Si Messi peut contrôler le ballon dans le tiers offensif, alors vous devez être prêt à en payer le prix.

Souvent, il créera quelque chose d'extraordinaire.

En tant qu'entraîneur, comment évaluez-vous Lionel Scaloni et Murat Yakin ?

Scaloni a fait face à un énorme défi.

Initialement en Argentine, beaucoup doutaient de sa pertinence pour le poste.

Mais au final, les résultats parlent d'eux-mêmes.

Il a gagné la confiance de l'équipe, et plus important encore, l'approbation de Messi.

Son style de communication est clair et honnête.

Récemment, il a expliqué qu'il ne prenait pas toutes les décisions seul, mais qu'il en discutait avec Messi.

Certains entraîneurs pourraient être réticents à dire cela publiquement, mais je pense que cela montre son honnêteté.

Les joueurs apprécient ce style de communication clair et ouvert.

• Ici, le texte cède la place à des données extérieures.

import Mathlib
import Literature.NumberTheory.LFunctions.LittlewoodPsiOscillationRH
import Literature.NumberTheory.LFunctions.FordZetaZeroRecipSqSum
import HarnessLib

/-!
# The zero-phase sum of the floor law under RH: Dirichlet alignment makes `Re Σ_ρ m(ρ)e^{2aρ}/ρ²` reach `−σ·e^a` infinitely often

Helper file (`--supports stmt-RiemannHypothesis-0098`, lead-track anchor: Weil-positivity window ladder, format-C far bound),
pure proofs, imports only `Literature`.  Seat rh-explicit-weil-1 gen10 (memo `run/shared/lean/pub/rh-explicit/rh-explicit-weil-1/FORMAT-K3.md` §11.6–11.8).
The residual of STRUCTURE.md law C-XIII for the cosh test is `−Z(a) + o(1)` with the ZERO SUM
`Z(a) = Re Σ_ρ m(ρ)(e^{2a})^ρ/ρ² / (2(a + sinh a))` (`WeilFarFloorCoshZeroSum`).  This file treats `Z` UNDER RH purely on the zero side:
§1 `(e^{2a})^ρ = e^a e^{2iaγ}`, `|m Re(e^{iθ}/ρ²)| ≤ m/|ρ|²`, `Re(1/ρ²) ≤ −1/(2|ρ|²)` (`|γ| > 14`), DIRICHLET ALIGNMENT (MV Lemma 15.10 = Literature
`exists_nat_forall_abs_sub_round_lt`): for every finite set of zeros and `a₀ > 0` some `a ≥ a₀` has `‖e^{2iaγ} − 1‖ ≤ ¼` (resp. `≤ η`) on the set;
the aligned phase sum is `≤ −(11/64)β` (`β = Σ_ρ m/|ρ|² = 2 + γ − log 4π`); §2 `Re (∑' ρ : Zeros, (riemannZetaZeroOrder (ρ : ℂ) : ℂ) * ((((e^{2a} : ℝ)) : ℂ) ^ (ρ : ℂ) / (ρ : ℂ) ^ 2)) = e^a·(phase sum)` and **`Z(a) ≤ −(11/128)β` for arbitrarily large `a`**
(`frequently_zeroSum_le_of_RH`); §3 the sharp amplitude **`σ = Σ_ρ m(ρ)(γ² − ¼)/|ρ|⁴ ∈ [(391/392)β, β]`** and **`Z(a) ≤ −σ + δ` for arbitrarily large `a`**
(`frequently_zeroSum_le_amp_of_RH`).  Consumers: `WeilFarFloorResidualNonzero` (the residual of C-XIII is not `o(1)`, unconditional — the `¬RH`
branch is Landau's theorem there) and `WeilFarFloorResidualAmplitude`.  Standard axioms only; RH enters as Mathlib's `RiemannHypothesis`.
-/

set_option linter.dupNamespace false
set_option autoImplicit false

noncomputable section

Murat Yakin a fait face à une situation tout aussi difficile car Petković avait auparavant laissé une base très solide.

Il y avait des doutes lorsqu'il a pris ses fonctions pour la première fois, et il a également dû résoudre des problèmes entre Xhaka et certains joueurs expérimentés.

Mais Murat est un leader silencieux mais fort.

Il est calme, posé et possède un caractère très ferme.

En fin de compte, il a gagné la confiance de l'équipe et l'approbation de Xhaka et des leaders du vestiaire.

Cet esprit d'unité est déjà évident dans la façon dont l'équipe suisse joue.

Traduit par IA.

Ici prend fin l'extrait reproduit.